/-!
# Crux `PrintCf2.SplitBadTwoRankOneOfFacts` (item 20368), line `eisenstein_two_bdp_line` — the ODD-`p` CONTROL SOCKET IS OBSTRUCTED AT `2`:
# on a Heegner datum of a curve with `4 ∣ N`, «integral ♭-BDP frame + ♭-IMC equality + `SchneiderFree.AdditiveControlOnTreeAt 2`» CONTRADICTS the
# `K`-side `2`-part of BSD (cell bsd-p2's currency)

Cell `bsd-print-cf2`, seat `bsd-line-cf2-p1-w2` (prover, width seat on crux stmt-BirchSwinnertonDyer-20368; lead `bsd-line-cf2-p1` g5, pen
bsd-idea-7). `--supports stmt-BirchSwinnertonDyer-20368` (helper). Theses-free; THEOREMS ONLY (0 definitions, 0 named facts, 0 `sorry`); CONDITIONAL on
`hL : LiuZhangZhang2018.thm151_thm153_modularCurve_heegnerVector_additive`. BSD is proved for no curve by any of this; nothing is refuted (no
registered statement is negated); no summit statement is proved by this seat.

WHAT THIS IS — a kernel-checked OBSTRUCTION for whoever types D2a. Cell bsd-schneider's torsion-robust derivation
`SchneiderFreeAdditiveX3.additiveControlOnTreeAt_of_torsAtoms` (any `p`, «the exponents `g` and `t` CANCEL — the typed equality has no slack
and no torsion term») concludes the odd-`p` socket `SchneiderFree.AdditiveControlOnTreeAt p κ 𝔭 γ ι P` (`τ = 0`) from its atoms. THIS FILE:
**`not_additiveControlOnTreeAt_two_of_flatIMCEq_of_kSide`** — for `W/ℚ` globally minimal with `4 ∣ N_W`, a Heegner field `K` for `N_W` (so
`d_K ≡ 1 (mod 8)`), the Heegner point `P` (non-torsion, `rank E(K) = 1`), an anticyclotomic frame `(κ, γ)`, degree-one primes `𝔭 ≠ 𝔭′` above `2`,
an embedding datum `ι′` inducing `𝔭` and an integral ♭-BDP frame `Q` of `Dt.f` at `𝔭` with the ♭-IMC EQUALITY at `𝔭′`: IF the `K`-side `2`-part
of BSD holds in cell bsd-p2's currency (`ord₂(4·I²/(c²·w_K²·c_K)) = ord₂ #Ш(E_K)`, i.e. `P2.MissingPPartOverAt (W.baseChange K) 2`), THEN
`¬ SchneiderFree.AdditiveControlOnTreeAt 2 κ 𝔭′ γ (embAt 𝔭′) P`. Equivalently: on such a datum the odd-`p` socket at `2` forces the `K`-side
identity to FAIL by exactly one unit (`2·ord₂ I = 2·ord₂ c + ord₂ c_K + ord₂ #Ш(E_K) − 1`). Hence, granted `BSD₂` over `K″` on the class
(expected) and the line's stubs 1+2+3, at least one atom of `additiveControlOnTreeAt_of_torsAtoms` (as typed) fails at `p = 2` on
`49a1^{(d)}` — the (P6-add-tors) base count with «Castella's convention at `𝔭̄`» is the natural suspect (at `2`: `E₁(ℚ₂)/E₂(ℚ₂) ≅ 𝔽₂` and
`log_ω(E₂(ℚ₂)) = 4ℤ₂`, so the odd-`p` identity `log_ω(E(ℚ_p)⊗ℤ_p/tor) = p^{t_p − ord_p c_p}ℤ_p` acquires a `2`-adic correction, and
`#H¹(Γ, E(K_∞)[2^∞])` enters unsquared). This is the content of D2a's «net correction `+1`» (`PrintCf2SplitBadEisensteinTwoDescentCore`).

References: [JetchevSkinnerWan2017] Thm. 3.3.1, Prop. 3.2.1; [Castella2018] Thm. 2.3; [LiuZhangZhang2018] Thm 1.5.1/1.5.3; [GrossZagier1986] V.(2.2);
[SilvermanAEC2009] IV.6.4 (b) (the formal logarithm at `p = 2`).
-/

set_option autoImplicit false

-- D-0017 layout: summit = sub-problem, so `Summit.BirchSwinnertonDyer.BirchSwinnertonDyer.…` is the mandated namespace of Theorems files.
set_option linter.dupNamespace false

noncomputable section

open scoped Classical MatrixGroups ModularForm Topology NumberField

namespace Summit.BirchSwinnertonDyer.BirchSwinnertonDyer.Theorems.PrintCf2.EisensteinTwo

open Filter CongruenceSubgroup WeierstrassCurve NumberField IsDedekindDomain Field PowerSeries
  Literature.NumberTheory.EllipticCurves Literature.NumberTheory.EllipticCurves.ModularForms
  Literature.NumberTheory.EllipticCurves.LiuZhangZhang2018 Literature.NumberTheory.EllipticCurves.Rank1Residual
  Literature.NumberTheory.EllipticCurves.Rank1Residual.Typed Literature.NumberTheory.EllipticCurves.KrizLi2019
  Literature.NumberTheory.GaloisRepresentations Literature.NumberTheory.GaloisCohomology
  Summit.BirchSwinnertonDyer.Rank1Residual Summit.BirchSwinnertonDyer.Rank1Residual.X11b
  Summit.BirchSwinnertonDyer.Rank1Residual.X11b.AcSelmer Summit.BirchSwinnertonDyer.Rank1Residual.X11b.CongruenceLimit
  Summit.BirchSwinnertonDyer.Rank1Residual.X11b.Halves Summit.BirchSwinnertonDyer.Rank1Residual.X2
  Summit.BirchSwinnertonDyer.Rank1Residual.Additive
  Summit.BirchSwinnertonDyer.BirchSwinnertonDyer.Theses.UniversalToricDescent
  Summit.BirchSwinnertonDyer.BirchSwinnertonDyer.Theorems.UniversalToricDescentWaldspurgerFlat

/-- **The odd-`p` control socket is OBSTRUCTED at `2` under the ♭-IMC equality and the `K`-side `2`-part of BSD.** Data: `W/ℚ` globally minimal,
`4 ∣ N_W`; `K` imaginary quadratic with the Heegner hypothesis for `N_W`; the Heegner datum `(Dt, H, ι_K, P)`, `P` non-torsion, `rank E(K) = 1`
and `Ш(E_K)` finite (Kolyvagin, antecedents); `(κ, γ)` anticyclotomic at `2`; degree-one primes `𝔭`, `𝔭′` above `2`; `ι′` inducing `𝔭`; an integral
♭-BDP frame `(Ω_K, Ω_p, Q)` of `Dt.f` at `𝔭`; the ♭-IMC EQUALITY at `𝔭′` against `Q`; and the `K`-side identity
`ord₂ (4·[E(K):ℤP]²/(c²·w_K²·∏_w c_w(E_K))) = ord₂ #Ш(E_K)`. CONCLUSION: `¬ SchneiderFree.AdditiveControlOnTreeAt 2 κ 𝔭′ γ (embAt 𝔭′) P`.
Proof: the core (`charExponent_eq_of_flatIMCEq_two`: `n = 1 + 2·padicLogOrd − 2·ord₂ c`) against the socket's `τ = 0` formula and
`not_kSideIdentity_of_correction_eq_zero` (`w_K = 2` from `d_K ≡ 1 (mod 8)`, split Tamagawa product = full one over a Heegner field).
CONDITIONAL on `hL`. [cite: JetchevSkinnerWan2017, Thm. 3.3.1 (arXiv:1512.06894 p. 11) (shape)] [cite: LiuZhangZhang2018, Thm 1.5.1 and Thm 1.5.3]
[cite: GrossZagier1986, V.(2.2)] -/
theorem not_additiveControlOnTreeAt_two_of_flatIMCEq_of_kSide
    (hL : thm151_thm153_modularCurve_heegnerVector_additive)
    (W : WeierstrassCurve ℚ) [W.IsElliptic] [W.IsGloballyMinimal]
    (K : Type) [Field K] [NumberField K]
    (κ : ZpExtension K 2) (γ : absoluteGaloisGroup K) [Fact (κ.IsTopGenerator γ)] {N : ℕ} [NeZero N]
    (Dt : ModularParametrizationData W N) (H : HeegnerDatum N (NumberField.discr K))
    (ιK : K →+* ℂ) (P : (W.baseChange K).toAffine.Point)
    (hN : W.conductorNorm ℤ = N) (h4N : 2 ^ 2 ∣ N) (hK : IsImaginaryQuadratic K)
    (hHN : SatisfiesHeegnerHypothesis N K) (hκ : κ.IsAnticyclotomic)
    (hP : WeierstrassCurve.Affine.Point.map ιK.toRatAlgHom P = heegnerPointComplex Dt H)
    (hPinf : ¬ IsOfFinAddOrder P) (hrk : (W.baseChange K).mordellWeilRank = 1) (hfinK : (W.baseChange K).ShaFinite)
    (𝔭 : HeightOneSpectrum (𝓞 K)) (h𝔭 : ((2 : ℕ) : 𝓞 K) ∈ 𝔭.asIdeal) (he : 𝔭.asIdeal.ramificationIdx (𝓞 ℚ) = 1)
    (hf : 𝔭.asIdeal.inertiaDeg (𝓞 ℚ) = 1)
    (𝔭' : HeightOneSpectrum (𝓞 K)) (h𝔭' : ((2 : ℕ) : 𝓞 K) ∈ 𝔭'.asIdeal) (he' : 𝔭'.asIdeal.ramificationIdx (𝓞 ℚ) = 1)
    (hf' : 𝔭'.asIdeal.inertiaDeg (𝓞 ℚ) = 1)
    (ι' : PadicAlgCl 2 ≃+* ℂ) (hind : SchneiderFree.BranchInducesPrime 2 ι' 𝔭)
    {ΩK' : ℂ} {Ωp' : ℂ_[2]} {Q : PowerSeries (PadicComplexInt 2)} (hΩK' : ΩK' ≠ 0) (hΩp' : Ωp' ≠ 0)
    (hQ : R1.IsBDPLFunctionInt 2 ι' 𝔭 κ γ Dt.f ΩK' Ωp' Q)
    (hEq : (XAc.charIdeal (W.baseChange K) 2 κ 𝔭' ∅ γ).map (PowerSeries.map (R1.toCpInt 2)) = Ideal.span {Q})
    (hkSide : padicValRat 2 (4 * ((AddSubgroup.zmultiples P).index : ℚ) ^ 2 /
        ((Dt.c : ℚ) ^ 2 * (Units.torsionOrder K : ℚ) ^ 2 * ((W.baseChange K).tamagawaProduct : ℚ))) =
      padicValNat 2 (W.baseChange K).shaOrder) :
    ¬ SchneiderFree.AdditiveControlOnTreeAt 2 κ 𝔭' γ (embAt K 2 𝔭' h𝔭' he' hf') P := by
  rintro ⟨n, hn, hnf⟩
  have h2N : (2 : ℕ) ∣ N := dvd_trans (dvd_pow_self 2 two_ne_zero) h4N
  -- `d_K ≡ 1 (mod 8)`, so `d_K < −4` and `w_K = 2`
  have hd8 : NumberField.discr K % 8 = 1 := Literature.SatisfiesHeegnerHypothesis.discr_emod_eight hK.1 hHN h2N
  have hdneg : NumberField.discr K < 0 := IsImaginaryQuadratic.discr_neg hK
  have hd4 : NumberField.discr K < -4 := by omega
  have hw2 : Units.torsionOrder K = 2 :=
    Literature.NumberTheory.QuadraticFields.Quadratic.torsionOrder_eq_two_of_discr_lt_neg_four hK.1 hd4
  -- the core
  have hcore := charExponent_eq_of_flatIMCEq_two hL W K κ γ Dt H ιK P hN h4N hK hd4 hHN hκ hP hPinf hrk 𝔭 h𝔭 he hf 𝔭' h𝔭' he'
    hf' ι' hind hΩK' hΩp' hQ hn hEq
  -- the `K`-side identity as an integer equation
  haveI : Finite (W.baseChange K).sha := hfinK
  set I : ℕ := (AddSubgroup.zmultiples P).index with hI_def
  have hheight := Summit.BirchSwinnertonDyer.Rank1Residual.P2.torsionOrder_sq_mul_canonicalHeight_eq_index_sq_mul_regulator
    (W.baseChange K) hrk P hPinf
  have htK : 0 < (W.baseChange K).torsionOrder := (W.baseChange K).torsionOrder_pos_holds
  have hI0 : I ≠ 0 := by
    intro hI
    rw [← hI_def, hI] at hheight
    have h0 : ((W.baseChange K).torsionOrder : ℝ) ^ 2 * P.canonicalHeight = 0 := by rw [hheight]; simp
    rcases mul_eq_zero.mp h0 with h' | h'
    · exact absurd ((pow_eq_zero_iff two_ne_zero).mp h') (by exact_mod_cast htK.ne')
    · exact hPinf ((Affine.Point.canonicalHeight_eq_zero_iff_holds P).mp h')
  have hc0 : Dt.c ≠ 0 := Dt.maninConstant_ne_zero_holds
  have hcK : 0 < (W.baseChange K).tamagawaProduct := (W.baseChange K).tamagawaProduct_pos_holds
  have hIQ : (I : ℚ) ≠ 0 := by exact_mod_cast hI0
  have hcQ : (Dt.c : ℚ) ≠ 0 := by exact_mod_cast hc0
  have hwQ : (Units.torsionOrder K : ℚ) ≠ 0 := by rw [hw2]; norm_num
  have hcKQ : ((W.baseChange K).tamagawaProduct : ℚ) ≠ 0 := by exact_mod_cast hcK.ne'
  have hsha : padicValNat 2 (Nat.card (AddCommGroup.primaryComponent (W.baseChange K).sha 2)) =
      padicValNat 2 (W.baseChange K).shaOrder :=
    Literature.NumberTheory.EllipticCurves.padicValNat_card_addPrimaryComponent 2
  have hcval : padicValRat 2 (Dt.c : ℚ) = (padicValNat 2 Dt.c.natAbs : ℤ) := by
    rw [padicValRat.of_int]; rfl
  have h2val : padicValRat 2 (((2 : ℕ) : ℚ)) = 1 := by
    rw [padicValRat.of_nat, padicValNat_self]; rfl
  have h4val : padicValRat 2 (4 : ℚ) = 2 := by
    rw [show (4 : ℚ) = ((2 : ℕ) : ℚ) ^ 2 by norm_num, padicValRat.pow, h2val]; norm_num
  have hLHS : padicValRat 2 (4 * (I : ℚ) ^ 2 / ((Dt.c : ℚ) ^ 2 * (Units.torsionOrder K : ℚ) ^ 2 *
      ((W.baseChange K).tamagawaProduct : ℚ))) =
      2 + 2 * (padicValNat 2 I : ℤ) - (2 * (padicValNat 2 Dt.c.natAbs : ℤ) + 2 * 1 +
        (padicValNat 2 (W.baseChange K).tamagawaProduct : ℤ)) := by
    rw [padicValRat.div (mul_ne_zero (by norm_num) (pow_ne_zero 2 hIQ))
        (mul_ne_zero (mul_ne_zero (pow_ne_zero 2 hcQ) (pow_ne_zero 2 hwQ)) hcKQ),
      padicValRat.mul (by norm_num) (pow_ne_zero 2 hIQ), padicValRat.mul (mul_ne_zero (pow_ne_zero 2 hcQ) (pow_ne_zero 2 hwQ)) hcKQ,
      padicValRat.mul (pow_ne_zero 2 hcQ) (pow_ne_zero 2 hwQ), padicValRat.pow, padicValRat.pow, padicValRat.pow, h4val, hw2, hcval,
      h2val, padicValRat.of_nat, padicValRat.of_nat]
    push_cast
    ring
  rw [hLHS, ← hsha] at hkSide
  -- the socket's split Tamagawa product is the full one over a Heegner field
  rw [X11b.padicValNat_tamagawaProductSplit_eq_of_heegner_prime W K 2 hN hHN] at hnf
  -- `τ = 0` is incompatible with the `K`-side identity under the core
  have hctl : (n : ℤ) = (padicValNat 2 (Nat.card (AddCommGroup.primaryComponent (W.baseChange K).sha 2)) : ℤ) +
      2 * (X11b.padicLogOrd W 2 (embAt K 2 𝔭' h𝔭' he' hf') P - (padicValNat 2 I : ℤ)) +
      (padicValNat 2 (W.baseChange K).tamagawaProduct : ℤ) + 0 := by rw [add_zero]; exact hnf
  exact not_kSideIdentity_of_correction_eq_zero hctl hcore (by linarith [hkSide])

=== WHAT THE TASK ASKS ===
Without changing anything, quote the lines from the top of the data to the line that contains "an embedding datum", including that line.

=== RESPONSE TO THE TASK ===
/-!
# Crux `PrintCf2.SplitBadTwoRankOneOfFacts` (item 20368), line `eisenstein_two_bdp_line` — the ODD-`p` CONTROL SOCKET IS OBSTRUCTED AT `2`:
# on a Heegner datum of a curve with `4 ∣ N`, «integral ♭-BDP frame + ♭-IMC equality + `SchneiderFree.AdditiveControlOnTreeAt 2`» CONTRADICTS the
# `K`-side `2`-part of BSD (cell bsd-p2's currency)

Cell `bsd-print-cf2`, seat `bsd-line-cf2-p1-w2` (prover, width seat on crux stmt-BirchSwinnertonDyer-20368; lead `bsd-line-cf2-p1` g5, pen
bsd-idea-7). `--supports stmt-BirchSwinnertonDyer-20368` (helper). Theses-free; THEOREMS ONLY (0 definitions, 0 named facts, 0 `sorry`); CONDITIONAL on
`hL : LiuZhangZhang2018.thm151_thm153_modularCurve_heegnerVector_additive`. BSD is proved for no curve by any of this; nothing is refuted (no
registered statement is negated); no summit statement is proved by this seat.

WHAT THIS IS — a kernel-checked OBSTRUCTION for whoever types D2a. Cell bsd-schneider's torsion-robust derivation
`SchneiderFreeAdditiveX3.additiveControlOnTreeAt_of_torsAtoms` (any `p`, «the exponents `g` and `t` CANCEL — the typed equality has no slack
and no torsion term») concludes the odd-`p` socket `SchneiderFree.AdditiveControlOnTreeAt p κ 𝔭 γ ι P` (`τ = 0`) from its atoms. THIS FILE:
**`not_additiveControlOnTreeAt_two_of_flatIMCEq_of_kSide`** — for `W/ℚ` globally minimal with `4 ∣ N_W`, a Heegner field `K` for `N_W` (so
`d_K ≡ 1 (mod 8)`), the Heegner point `P` (non-torsion, `rank E(K) = 1`), an anticyclotomic frame `(κ, γ)`, degree-one primes `𝔭 ≠ 𝔭′` above `2`,
an embedding datum `ι′` inducing `𝔭` and an integral ♭-BDP frame `Q` of `Dt.f` at `𝔭` with the ♭-IMC EQUALITY at `𝔭′`: IF the `K`-side `2`-part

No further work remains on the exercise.